In [23]:
import pandas as pd
import torch

train_data_path = '/kaggle/input/movie-ratings/movie-ratings/user_train.csv'
df_train = pd.read_csv(train_data_path)

df_train_features = df_train.drop(columns=['user_id', 'item_id'])

X_train = df_train_features.drop(columns=['interaction']).values
Y_train = df_train_features['interaction'].values


test_data_path = '/kaggle/input/movie-ratings/movie-ratings/user_test.csv'
df_test = pd.read_csv(test_data_path)

df_test_features = df_test.drop(columns=['user_id', 'item_id'])
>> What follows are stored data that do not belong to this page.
import Summits.Ventures.CertifiedManyBodySolver.Certificates.EmeryCu4O8_kry_YBCO6_c3hh_s10x11_S0
import HarnessLib

/-!
# KLDL-R certificate: an exact cluster vector of the open `Cu₄O₈` block (YBCO6 three-band corner `c3hh`, sector `(10,11)`, `N = 21`) — part S2 (kernel traces of atom classes [2, 4, 7])

HONEST FRAMING: certified energy-window bookkeeping (a hypothesis-free UPPER bound on the three-band ground-state energy density at
`ρ = 21/16` from ONE explicit cluster vector, Ruelle's cluster variational principle as typed in `EmeryThreeBandBlock2x2RayleighCap`);
not a superconductivity verdict; no number of record at an anchor moves. WHAT-THIS-IS-NOT: a floor; a phase word.

The vector: the integer-rounded (scale `2^16`) lowest eigenvector of `h(θ) = Σ_a θ_a h^G_a` (`h^G_a = hubbardOpenBoxGP 1 12 (cu4o8Tau a) (cu4o8Ups a) (cu4o8Nu a)`)
on the spin sector `(10,11)` of the twelve physical sites of the open `2×2`-cell block (dimension 792; 790 nonzero coefficients), at the coupling vector
`θ = ['137/100', '137/100', '137/100', '137/100', '-18/25', '-18/25', '-18/25', '-18/25', '101/50', '0', '0', '5057/1000', '2171/500', '2171/500']` (YBCO6 corner `c3hh` of `BLOCK-TABLES-La214v123_v1` = (t_pd ×4, −t_pp ×4, Δ_pd, ε_px, ε_py, U_d, U_px, U_py), cuprate signs),
stored as a `CoefTree` (search tree over occupation codes, `HubbardOpenBoxCodedRayleigh`). Norm `NN = 4294970884`; the fourteen EXACT integer traces
`S_a = NN·⟨unit, h^G_a unit⟩ = [-7709975458, -4979234696, -7709975458, -4979234696, 2804551710, 3666694446, 1309168474, 2804551710, 26500929532, 31846729516, 31846729516, 9486273424, 14719454524, 14719454524]` (float eigenvalue 43.524880146 eV/cluster; exact Rayleigh quotient 43.524880356; cap 2.7203050 eV/site = 10.881220 eV/CuO₂).
Parts: S0 = the tree + search-tree order / norm / particle number (kernel); S1–S3 = the fourteen traces `CoefTree.sApp` over the hop-list oracles `cu4o8ClusterF a` (kernel, `decide +kernel`);
F = the assembled table and the consequences (`emeryEnergyDensity_le_of_cu4o8Tree`: for EVERY `θ'`, `e_Emery(θ', 21/16) ≤ (1/16)·Σ_a θ'_a·S_a/NN`; the corner number; the `hT` trace rows,
unit norm and particle number for the `T > 0` Rayleigh-family floor `le_emeryCellPressure_of_rayleighFamily` / `Downfold/EmeryThermalSeam`).
Generator: HOME/hubbard-box-p2/code/rayleigh/ (kit job ray_main.py: scipy eigsh + exact integer forms; emit_kry.py), hubbard-box-p2 g15.
[cite: Ruelle1969, §3.3] [cite: Emery1987, eq. (1)] [cite: LinGubernatis1993, §II]
-/

noncomputable section

namespace Summit.Ventures.CertifiedManyBodySolver.Certificates

open Matrix Literature.MathematicalPhysics.QuantumLattice OccupationCode OccupationCode.CoefTree ClusterLowerBound InfVolFermionState HubbardWave0

/-- The exact trace of atom class `2` (kernel). [cite: Ruelle1969, §3.3] -/
theorem kry_YBCO6_c3hh_s10x11_sApp2 : kry_YBCO6_c3hh_s10x11.sApp (cu4o8ClusterF 2) = -7709975458 := by decide +kernel

/-- The exact trace of atom class `4` (kernel). [cite: Ruelle1969, §3.3] -/
theorem kry_YBCO6_c3hh_s10x11_sApp4 : kry_YBCO6_c3hh_s10x11.sApp (cu4o8ClusterF 4) = 2804551710 := by decide +kernel

/-- The exact trace of atom class `7` (kernel). [cite: Ruelle1969, §3.3] -/
theorem kry_YBCO6_c3hh_s10x11_sApp7 : kry_YBCO6_c3hh_s10x11.sApp (cu4o8ClusterF 7) = 2804551710 := by decide +kernel

end Summit.Ventures.CertifiedManyBodySolver.Certificates

end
X_test = df_test_features.drop(columns=['interaction']).values
Y_test = df_test_features['interaction'].values

X_train_tensor = torch.tensor(X_train, dtype=torch.float32)
Y_train_tensor = torch.tensor(Y_train, dtype=torch.float32).view(-1, 1)
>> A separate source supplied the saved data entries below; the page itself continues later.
import Summits.Ventures.PercRepro.S4UpsCellP11D53
import Summits.Ventures.PercRepro.S4SevenPhi
import Summits.Ventures.PercRepro.S4SevenPhiB
import Summits.Ventures.PercRepro.S4UpsCellP10D53
import Summits.Ventures.PercRepro.RankLevelSetColoopDevice
import Summits.Ventures.PercRepro.RankLevelSetCoreSixColoopFree
import Summits.Ventures.PercRepro.RankLevelSetDeleteColoops
import Summits.Ventures.PercRepro.S1LadderQ
import Summits.Ventures.PercRepro.S2LPColoops
import Summits.Ventures.PercRepro.S1RowNineAll
import Summits.Ventures.PercRepro.S1RowSevenAll
import Summits.Ventures.PercRepro.RankLevelSetPlaneTenPrime

/-!
# PercRepro — THE CORE CELL `(11, 53)` OF THE 11 ROW AT LEVEL `7` BY THE COLOOP DEVICE WITH THE LOSSY LADDER (p7 g23, S4 feeder;
p8's device shape, tools/gen_rowP7.py)

`k = #coloops`: `k = 0` the LP cell `(11, 53)` (`S3LP.s7lp_11_64`, natural constant `77 / 18`); `k = 1` the natural cell `(10, 53)` on the coloop-free core (`S3LP.s7lp_10_63`, `Φ(10,7) ≥ 41 / 36 = κ_1`) through the lossy ladder `S2LP.phi_mul_topCount_le_of_delete_coloops` (`Φ ≤ 2^k·κ + 2(2^k − 1)`); `k ≥ 2` retired by `S1.rls_of_coloops_lossy_q`
(`Φ(11,7) = 77 / 18 ≤ 2(2^2 − 1) = 6`). Hence **`c025_core_seven_eleven_53 : RLS M 11 7`** on every `e`-free core of rank `11`, corank `53`.
Axioms: standard.
-/

open scoped Matroid

namespace PercRepro

namespace ThmN

open Set Matroid

variable {α : Type}

/-- **THE CORE CELL `(11, 53)`, every `e`-free core** — unconditional, by the coloop device with the lossy ladder. -/
theorem c025_core_seven_eleven_53 (M : Matroid α) [M.Finite]
    (hR : M.eRank = (11 : ℕ∞)) (hn : M.E.ncard = 11 + 53)
    (hfree : ∀ e ∈ M.E, ∃ A ⊆ M.E \ {e}, e ∉ M.closure A ∧ e ∉ M.closure ((M.E \ {e}) \ A)) : RLS M 11 7 := by
  classical
  have hfin : M.coloops.Finite := M.ground_finite.subset (Matroid.coloops_subset_ground M)
  set K : Finset α := hfin.toFinset with hKdef
  have hKset : (K : Set α) = M.coloops := by rw [hKdef, Set.Finite.coe_toFinset]
  have hK : ∀ e ∈ K, M.IsColoop e := fun e he => by
    rw [hKdef, Set.Finite.mem_toFinset] at he
    exact he
  have hR' : M.eRank = ((11 : ℕ) : ℕ∞) := hR
  have hKcard : K.card = M.coloops.ncard := by rw [← hKset, Set.ncard_coe_finset]
  by_cases hge : 2 ≤ K.card
  · -- `2` coloops or more: the lossy ladder retires the cell
    exact S1.rls_of_coloops_lossy_q M (p := 9) (q := 7) (c := 2) hR' (by norm_num) (by norm_num) (by omega)
      (by norm_num [S4Ups.phiK_eleven_seven])
  obtain ⟨hn0, hR0, hfree0, -⟩ := delete_coloops_core_data M K hK hR' hn hfree
  by_cases hk0 : K.card = 0
  · -- coloop-free: the natural cell `(11, 53)`
    have hcf : ∀ e ∈ M.E, ¬ M.IsColoop e := by
      intro e _ he
      have : e ∈ (K : Set α) := by rw [hKset]; exact he
      rw [Finset.card_eq_zero.1 hk0] at this
      simp at this
    have hcol : M.coloops = ∅ := coloops_eq_empty_of_forall M hcf
    have hcell := S3LP.s7lp_11_64 M hR' hn hcol (S1.pairs_of_free M hfree) (S1.lines_of_free M hfree)
      (S1.planes_of_free M hfree) (S1.tens_of_free M hfree)
      (fun X hX h => ncard_le_nineteen_of_eRk_le_five_of_free M hfree hX h)
    rw [RLS_iff, S4Ups.phiK_eleven_seven]
    exact hcell
  have hcf0 : ∀ e ∈ (M ＼ (K : Set α)).E, ¬ (M ＼ (K : Set α)).IsColoop e := by
    intro e _
    rw [hKset]
    exact not_isColoop_delete_coloops M e
  have hcol0 : (M ＼ (K : Set α)).coloops = ∅ := coloops_eq_empty_of_forall _ hcf0
  have hpairs0 := S1.pairs_of_free _ hfree0
  have hlines0 := S1.lines_of_free _ hfree0
  have hplanes0 := S1.planes_of_free _ hfree0
  have htens0 := S1.tens_of_free _ hfree0
  have hnineteen0 : ∀ X ⊆ (M ＼ (K : Set α)).E, (M ＼ (K : Set α)).eRk X ≤ 5 → X.ncard ≤ 19 :=
    fun X hX h => ncard_le_nineteen_of_eRk_le_five_of_free _ hfree0 hX h
  · -- exactly 1 coloop (the last case): the natural cell `(10, 53)` on the core, at `41 / 36` through the lossy ladder
    have hk1' : K.card = 1 := by omega
    have hR1 : (M ＼ (K : Set α)).eRank = ((10 : ℕ) : ℕ∞) := by rw [hR0, hk1']
    have hn1 : (M ＼ (K : Set α)).E.ncard = 63 := by rw [hn0, hk1']
    have hcell := S3LP.s7lp_10_63 (M ＼ (K : Set α)) hR1 hn1 hcol0 hpairs0 hlines0 hplanes0 htens0 hnineteen0
    rw [hKset] at hcell
    have hU : (0 : ℚ) ≤ (Matroid.topCount (M ＼ M.coloops) 10 7 : ℚ) := by positivity
    have h : (41 / 36 : ℚ) * (Matroid.topCount (M ＼ M.coloops) 10 7 : ℚ) ≤ (Matroid.midCount (M ＼ M.coloops) 10 7 : ℚ) := by
      linarith
    have hc : M.coloops.ncard = 1 := by omega
    have hmain := S2LP.phi_mul_topCount_le_of_delete_coloops M (p := 10) (q := 7) (c := 1) hR' (by norm_num) (by norm_num) hc
      (Φ := phiK 11 7) (κ := 41 / 36) (by norm_num [S4Ups.phiK_eleven_seven]) h
    rw [RLS_iff]
    exact hmain

end ThmN

end PercRepro
/-- The start of the reversed edge is the end of the edge: `s(e⁻¹) = t(e)` (Lévy §2: «s(e,−) = t(e)»). [cite: Levy2004, §2] -/
@[simp] theorem startPt_flipLetter (a : E × Bool) : startPt src tgt (flipLetter a) = endPt src tgt a := by
  rcases a with ⟨e, _ | _⟩ <;> rfl

/-- The end of the reversed edge is the start of the edge: `t(e⁻¹) = s(e)`. [cite: Levy2004, §2] -/
@[simp] theorem endPt_flipLetter (a : E × Bool) : endPt src tgt (flipLetter a) = startPt src tgt a := by
  rcases a with ⟨e, _ | _⟩ <;> rfl

/-- The INVERSE path `l⁻¹`: reverse the list and flip every edge. [cite: Levy2004, §2] -/
def invPath (l : List (E × Bool)) : List (E × Bool) := (l.map flipLetter).reverse

/-- `invPath [] = []`. [folklore] -/
@[simp] private theorem invPath_nil : invPath ([] : List (E × Bool)) = [] := rfl

/-- `invPath (a :: l) = invPath l ++ [a⁻¹]`. [folklore] -/
private theorem invPath_cons (a : E × Bool) (l : List (E × Bool)) : invPath (a :: l) = invPath l ++ [flipLetter a] := by
  simp [invPath]

/-- Concatenation of paths is a path (Lévy, proof of Prop 3.6: «any product of the `lᵢ`'s and their inverses is still a
loop based at `v`»). [cite: Levy2004, Prop 3.6] -/
theorem isPath_append : ∀ {x y z : V} {l₁ l₂ : List (E × Bool)},
    IsPath src tgt x l₁ y → IsPath src tgt y l₂ z → IsPath src tgt x (l₁ ++ l₂) z
  | x, y, z, [], l₂, h₁, h₂ => by
    simp only [isPath_nil] at h₁
    subst h₁
    simpa using h₂
  | x, y, z, a :: l₁, l₂, h₁, h₂ => by
    simp only [List.cons_append, isPath_cons] at h₁ ⊢
    exact ⟨h₁.1, isPath_append h₁.2 h₂⟩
X_test_tensor = torch.tensor(X_test, dtype=torch.float32)
Y_test_tensor = torch.tensor(Y_test, dtype=torch.float32).view(-1, 1)

print(f"X_train tensor shape: {X_train_tensor.shape}")
print(f"Y_train tensor shape: {Y_train_tensor.shape}")
print(f"X_test tensor shape: {X_test_tensor.shape}")
print(f"Y_test tensor shape: {Y_test_tensor.shape}")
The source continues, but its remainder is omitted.